By Richard Rossow —
Status: Not Started — In her July 2019 Budget Speech, Finance Minister Nirmala Sitharaman hinted that the central government may play a larger role in electric power pricing. However, no concrete action has yet been taken.
High Difficulty: Likely Requires Constitutional Amendment — While electricity is part of the concurrent list, in practice electric power pricing is currently firmly in the hands of state governments. State governments will not want to hand over pricing due to its political utility.
This is the nineteenth installment in a new series of articles on the India Reforms Scorecard: 2019-2024 by the staff and experts at the Wadhwani Chair in U.S.-India Policy Studies. The series seeks to provide analysis on why reforms marked as “Incomplete” or “In Progress” have not been completed, and the impact such reforms can have on specific sectors or the economy at large.
India’s state-run electric power grids are in critically bad shape. The root cause of this ongoing crisis is the inability for state-level political leaders to charge a fiscally responsible rate for electric power. To break this logjam, big ideas must be attempted. It is time for the central government to take the authority for pricing electric power.
As of September 2019, India’s power distribution companies (discoms) owed over $11 billion to power generation firms. The Average Technical and Commercial (AT&C) losses for India’s power utilities stands at 21.33 percent, though it is much worse in some large states like Uttar Pradesh (33 percent), Bihar (36 percent), Chhattisgarh (44 percent), and Madhya Pradesh (30 percent). The poor operational status of India’s power grids is not due solely to pricing. Rampant theft, degraded equipment, and the introduction of higher-cost renewable power have all contributed to the situation. But states’ inability to charge reasonable rates for electric power lies at the root. Worse, many state governments now claim they are “power surplus”- an absurd claim when wide surveys still note the prevalence of power cuts.
India’s weak electric power system detracts from the nation’s attractiveness as a manufacturing destination. In the NITI Aayog-IDFC Institute Ease of Doing Business survey, firms reported an average of 46 hours of power shortage in a month. In Assam and Bihar, this number is well over 130 hours per month. In a more recent enterprise survey prepared by IDFC Institute, “Infrastructure Priorities for Job Creation in India,” firms report larger concerns with the price of power than with the frequent power cuts.
Most states have in place electric power tariff rates that allow free or low-cost power to agriculture and attempt to cross-subsidize through high power rates for heavy-users (industry). This is the reverse of how most power grids function globally, where heavy users are given preferential rates — partly to encourage industrial development. The few state leaders that have courageously attempted to levy reasonable electric power charges on farmers and the poor have subsequently been soundly defeated in ensuing elections. The penalty for removing power subsidies or ending cross-subsidization is now well-understood, and few states have shown an interest in taking this risk.

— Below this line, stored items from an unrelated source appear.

/-- **The dimension of `M_k(±Γ₁(N))` from a level-one basis** (`N ≥ 4`): for even `k ≥ max k_j`,
`12 dim M_k = (k-1)μ₁ + 6ε_∞` (per-weight identity summed, weights equidistributed modulo `4` and
`6`, cusp constraint `∑ k_j = 6(μ₁ - ε_∞)`). [cite: DiamondShurman2005, Thm. 3.5.1] -/
theorem twelve_mul_finrank_levelSpace_gamma1pm (hN : 4 ≤ N)
    {wt : Fin (Gamma1pm N).index → ℤ} {F : Fin (Gamma1pm N).index → ℍ → ℂ}
    (hb : Level.IsLevelBasis (Gamma1pm N) wt F) (hwt : ∀ j, 0 ≤ wt j ∧ Even (wt j))
    {k : ℤ} (hk : Even k) (hkw : ∀ j, wt j ≤ k) :
    12 * (Module.finrank ℂ (Level.levelSpace (Gamma1pm N) k) : ℤ) =
      (k - 1) * (Gamma1pm N).index + 6 * (Level.basePoints (Gamma1pm N)).card := by
  classical
  have hN3 : 3 ≤ N := by omega
  have hK := Level.totalWeight_eq hb (rankInputGamma1pm N hN3) hwt
  have hS4 := two_mul_card_not_four_dvd_sub_gamma1pm hN hb hwt hk
  have hS6 := three_mul_card_sub_mod_six_gamma1pm hN hb hwt hk
  -- sum the per-weight identity
  have hsum := Finset.sum_congr (rfl : (Finset.univ : Finset (Fin (Gamma1pm N).index)) = _)
    fun j (_ : j ∈ (Finset.univ : Finset (Fin (Gamma1pm N).index))) ↦
      twelve_mul_finrank_levelOneSpace (w := k - wt j) (by linarith [hkw j]) (hk.sub (hwt j).2)
  simp only [Finset.sum_add_distrib, ← Finset.mul_sum, Finset.sum_boole, Finset.sum_sub_distrib,
    Finset.sum_const, Finset.card_univ, Fintype.card_fin, nsmul_eq_mul] at hsum
  rw [hb.finrank_eq k]
  push_cast
  unfold Level.totalWeight at hK
  nlinarith [hsum, hK, hS4, hS6]

/-- **The dimension inequality for `M_k(±Γ₁(N))` from a level-one basis, every even `k`**
(`N ≥ 4`): `(k-1)μ₁ + 6ε_∞ ≤ 12 dim M_k` — the per-weight *inequality*
`w + 12 ≤ 12 dim R_w + 6[4 ∤ w] + 8[w ≡ 2 (6)] + 4[w ≡ 4 (6)]` (`twelve_mul_finrank_levelOneSpace_ge`,
valid also for `w = k - k_j < 0`) summed over the generators. [cite: DiamondShurman2005, Thm. 3.5.1] -/
theorem le_twelve_mul_finrank_levelSpace_gamma1pm (hN : 4 ≤ N)
    {wt : Fin (Gamma1pm N).index → ℤ} {F : Fin (Gamma1pm N).index → ℍ → ℂ}
    (hb : Level.IsLevelBasis (Gamma1pm N) wt F) (hwt : ∀ j, 0 ≤ wt j ∧ Even (wt j))
    {k : ℤ} (hk : Even k) :
    (k - 1) * (Gamma1pm N).index + 6 * (Level.basePoints (Gamma1pm N)).card ≤
      12 * (Module.finrank ℂ (Level.levelSpace (Gamma1pm N) k) : ℤ) := by
  classical
  have hN3 : 3 ≤ N := by omega
  have hK := Level.totalWeight_eq hb (rankInputGamma1pm N hN3) hwt
  have hS4 := two_mul_card_not_four_dvd_sub_gamma1pm hN hb hwt hk
  have hS6 := three_mul_card_sub_mod_six_gamma1pm hN hb hwt hk
  -- sum the per-weight inequality
  have hsum := Finset.sum_le_sum
    fun j (_ : j ∈ (Finset.univ : Finset (Fin (Gamma1pm N).index))) ↦
      twelve_mul_finrank_levelOneSpace_ge (w := k - wt j) (hk.sub (hwt j).2)
  simp only [Finset.sum_add_distrib, ← Finset.mul_sum, Finset.sum_boole, Finset.sum_sub_distrib,
    Finset.sum_const, Finset.card_univ, Fintype.card_fin, nsmul_eq_mul] at hsum
  rw [hb.finrank_eq k]
  push_cast
  unfold Level.totalWeight at hK
  nlinarith [hsum, hK, hS4, hS6]

/-- A generator weight is at most the total weight, hence `≤ 6μ₁`. [folklore] -/
theorem wt_le_of_isLevelBasis (hN : 3 ≤ N)
    {wt : Fin (Gamma1pm N).index → ℤ} {F : Fin (Gamma1pm N).index → ℍ → ℂ}
    (hb : Level.IsLevelBasis (Gamma1pm N) wt F) (hwt : ∀ j, 0 ≤ wt j ∧ Even (wt j)) (j : Fin (Gamma1pm N).index) :
    wt j ≤ 6 * ((Gamma1pm N).index : ℤ) := by
  have hK := Level.totalWeight_eq hb (rankInputGamma1pm N hN) hwt
  have h1 : wt j ≤ Level.totalWeight (Gamma1pm N) wt := by
    unfold Level.totalWeight
    exact Finset.single_le_sum (fun i _ ↦ (hwt i).1) (Finset.mem_univ j)
  have h2 : (0 : ℤ) ≤ (Level.basePoints (Gamma1pm N)).card := Int.natCast_nonneg _
  linarith

variable (N)

/-- **`12 dim M_k(Γ₁(N)) = (k-1)[SL₂(ℤ):±Γ₁(N)] + 6ε_∞(N)` for `N ≥ 4` and every even
`k ≥ 6[SL₂(ℤ):±Γ₁(N)]`** (Diamond–Shurman Thm. 3.5.1 / Fig. 3.4 for `Γ₁(N)` in these weights:
`dim M_k = (k-1)(g-1) + (k/2)ε_∞` with `12(g-1) = μ₁ - 6ε_∞`), without Riemann–Roch.
[cite: DiamondShurman2005, Thm. 3.5.1] -/
theorem twelve_mul_finrank_modularForm_gamma1 (hN : 4 ≤ N) {k : ℤ} (hk : Even k)
    (hk6 : 6 * ((Gamma1pm N).index : ℤ) ≤ k) :
    12 * (Module.finrank ℂ (ModularForm (Gamma1 N) k) : ℤ) =
      (k - 1) * (Gamma1pm N).index + 6 * (Level.basePoints (Gamma1pm N)).card := by
  have hN3 : 3 ≤ N := by omega
  obtain ⟨wt, F, hb, hwt⟩ := exists_isLevelBasis_gamma1pm N hN3
  have hkw : ∀ j, wt j ≤ k := fun j ↦ (wt_le_of_isLevelBasis hN3 hb hwt j).trans hk6
  rw [← finrank_formSpace, ← formSpace_gamma1pm_eq_of_even N hk]
  exact twelve_mul_finrank_levelSpace_gamma1pm hN hb hwt hk hkw

/-- **`12 dim M_k(Γ₁(N)) ≥ (k-1)[SL₂(ℤ):±Γ₁(N)] + 6ε_∞(N)` for `N ≥ 4` and every even `k`**
(an equality for `k ≥ 6[SL₂(ℤ):±Γ₁(N)]`, `twelve_mul_finrank_modularForm_gamma1`).
[cite: DiamondShurman2005, Thm. 3.5.1] -/
theorem twelve_mul_finrank_modularForm_gamma1_ge (hN : 4 ≤ N) {k : ℤ} (hk : Even k) :
    (k - 1) * (Gamma1pm N).index + 6 * (Level.basePoints (Gamma1pm N)).card ≤
      12 * (Module.finrank ℂ (ModularForm (Gamma1 N) k) : ℤ) := by
  have hN3 : 3 ≤ N := by omega
  obtain ⟨wt, F, hb, hwt⟩ := exists_isLevelBasis_gamma1pm N hN3
  rw [← finrank_formSpace, ← formSpace_gamma1pm_eq_of_even N hk]
  exact le_twelve_mul_finrank_levelSpace_gamma1pm hN hb hwt hk

/-- `S_k(±Γ₁(N))` is finite-dimensional (Sturm). [folklore] -/
instance finiteDimensional_cuspForm_gamma1pm (k : ℤ) : FiniteDimensional ℂ (CuspForm (Gamma1pm N) k) :=
  (finiteDimensional_cuspForm_and_finrank_le (𝒢 := Gamma1pm N) (k := k)
    (Level.one_mem_strictPeriods (Gamma1pm N))).1

/-- `dim S_k(±Γ₁(N)) ≤ dim S_k(Γ₁(N))` (a cusp form on `±Γ₁(N)` is one on `Γ₁(N)`). [folklore] -/
theorem finrank_cuspForm_gamma1pm_le (k : ℤ) [FiniteDimensional ℂ (CuspForm (Gamma1 N) k)] :
    Module.finrank ℂ (CuspForm (Gamma1pm N) k) ≤ Module.finrank ℂ (CuspForm (Gamma1 N) k) := by
  let ι : CuspForm (Gamma1pm N) k →ₗ[ℂ] CuspForm (Gamma1 N) k :=
    { toFun := fun f ↦
        { toFun := f
          slash_action_eq' := fun γ hγ ↦ by
            obtain ⟨g, hg, rfl⟩ := hγ
            exact f.slash_action_eq' _ ⟨g, gamma1_le_gamma1pm N hg, rfl⟩
          holo' := f.holo'
          zero_at_cusps' := fun {c} hc ↦ by
            rw [Subgroup.IsArithmetic.isCusp_iff_isCusp_SL2Z] at hc
            rw [OnePoint.isZeroAt_iff_forall_SL2Z hc]
            intro γ _
            have := CuspFormClass.zero_at_infty_slash f γ
            simpa [ModularForm.SL_slash] using this }
      map_add' := fun f g ↦ by ext τ; rfl
      map_smul' := fun c f ↦ by ext τ; rfl }
  have hι : Function.Injective ι := by
    intro f g h
    ext τ
    exact congrArg (fun G : CuspForm (Gamma1 N) k ↦ G τ) h
  exact LinearMap.finrank_le_finrank_of_injective hι

/-- **`12 dim S_k(Γ₁(N)) ≥ (k-1)[SL₂(ℤ):±Γ₁(N)] - 6ε_∞(N)` for `N ≥ 4` and every even `k`** —
the existence half of Diamond–Shurman Thm. 3.5.1 / Fig. 3.4 for `Γ₁(N)` (`dim S_k = dim M_k - ε_∞`
for `k ≥ 4`, where the right-hand side is `12` times the exact dimension
`(k-1)(g-1) + (k/2 - 1)ε_∞`, `12(g-1) = μ₁ - 6ε_∞`), i.e. the dimension lower bound
`dim S_k(Γ₁(N)) ≥ h_P/2`, `h_P = (k-1)μ₁/6 - ε_∞`, consumed by the rank half of Eichler–Shimura
on `Γ₁(N)`. [cite: DiamondShurman2005, Thm. 3.5.1] -/
theorem le_twelve_mul_finrank_cuspForm_gamma1 (hN : 4 ≤ N) {k : ℤ} (hk : Even k) :
    (k - 1) * (Gamma1pm N).index - 6 * (Level.basePoints (Gamma1pm N)).card ≤
      12 * (Module.finrank ℂ (CuspForm (Gamma1 N) k) : ℤ) := by
  have hT1 : ModularGroup.T ∈ Gamma1 N := by
    rw [Gamma1_mem]
    simp [ModularGroup.T]
  have h1p : (1 : ℝ) ∈ ((Gamma1 N : Subgroup SL(2, ℤ)) : Subgroup (GL (Fin 2) ℝ)).strictPeriods := by
    rw [Subgroup.strictPeriods_eq_zmultiples_one_of_T_mem hT1]
    exact AddSubgroup.mem_zmultiples (1 : ℝ)
  haveI : FiniteDimensional ℂ (CuspForm (Gamma1 N) k) :=
    (finiteDimensional_cuspForm_and_finrank_le (𝒢 := Gamma1 N) (k := k) h1p).1
  have h1 := twelve_mul_finrank_modularForm_gamma1_ge N hN hk
  have h2 := Level.finrank_levelSpace_le_finrank_cuspForm_add (Gamma1pm N) k
  have h3 := finrank_cuspForm_gamma1pm_le N k
  rw [← finrank_formSpace, ← formSpace_gamma1pm_eq_of_even N hk] at h1
  have h2' : (Module.finrank ℂ (formSpace (Gamma1pm N) k) : ℤ) ≤
      Module.finrank ℂ (CuspForm (Gamma1 N) k) + (Level.basePoints (Gamma1pm N)).card := by
    exact_mod_cast h2.trans (Nat.add_le_add_right h3 _)
  linarith

/-- The same bound for natural even weights `k ≥ 2`, divided through:
**`dim S_k(Γ₁(N)) ≥ (k-1)(g-1) + (k/2 - 1)ε_∞`** with `12(g-1) = μ₁ - 6ε_∞`, in the cleared form
`(k-1)μ₁ ≤ 12 dim S_k(Γ₁(N)) + 6ε_∞` over `ℕ`. [cite: DiamondShurman2005, Thm. 3.5.1, Fig. 3.4] -/
theorem sub_one_mul_index_le_finrank_cuspForm_gamma1 (hN : 4 ≤ N) {k : ℕ} (hk : Even k) (hk1 : 1 ≤ k) :
    (k - 1) * (Gamma1pm N).index ≤
      12 * Module.finrank ℂ (CuspForm (Gamma1 N) k) + 6 * (Level.basePoints (Gamma1pm N)).card := by
  have h := le_twelve_mul_finrank_cuspForm_gamma1 N hN (k := k) (by exact_mod_cast hk)
  have hk' : ((k - 1 : ℕ) : ℤ) = (k : ℤ) - 1 := by push_cast [Nat.cast_sub hk1]; ring
  have : (((k - 1) * (Gamma1pm N).index : ℕ) : ℤ) ≤
      ((12 * Module.finrank ℂ (CuspForm (Gamma1 N) k) + 6 * (Level.basePoints (Gamma1pm N)).card : ℕ) : ℤ) := by
    push_cast [Nat.cast_sub hk1]
    linarith
  exact_mod_cast this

The central government has tried on multiple occasions to launch programs to make India’s power grids financially sustainable. In recent times this includes the reforms included in the Electricity Act 2003 and related Accelerated Power Development Reform Program (APDRP). A bailout program was announced—with few states taking the offer—at the end of the United Progressive Alliance government. And not long after taking power in 2014, the Modi government announced its own restructuring program- called the Ujwal Discom Assurance Yojana (UDAY).
Despite early progress in reducing arrears since the launch of UDAY, the situation is many states is once again quite bleak. Dues to electric power generators are spiking, and many states’ attempts to bring down AT&C losses have stagnated. This comes at a time when the grids are under greater financial pressure as they strive to meet the nation’s laudable commitments of inducting 175 gigawatts (GW) of renewable power by 2022 (nearly 100 GW to go), and deliver reliable electric power to every household following the dramatic connection drive under the Saubhagya initiative. The renewable power mandate increases the average cost of generation, particularly for early-generation projects. Further, last-mile grid expansion, with a focus on rural and remote locations, adds to the number of customers with subsidized rates.
India cannot continue to hobble from electricity crisis to electricity crisis. India’s state governments are stuck on a subsidies path from which they have been unable to break. An attempt by the central government to play a significant role in power pricing will be opposed by state governments, that will want to maintain influence over this potent electoral tool. However, with state government re-election rates now well below 50 percent, election-related subsidies do not have the impact politicians’ would hope. Subsidies don’t win elections; but the revocation of key subsidies is a sure way to lose an election.
The power sector bust-bailout cycle must be broken. The central government must pass legislation that puts primary control of setting power tariffs in the hands of the central government.
Richard M. Rossow is a senior fellow and holds the Wadhwani Chair in U.S.-India Policy Studies at CSIS.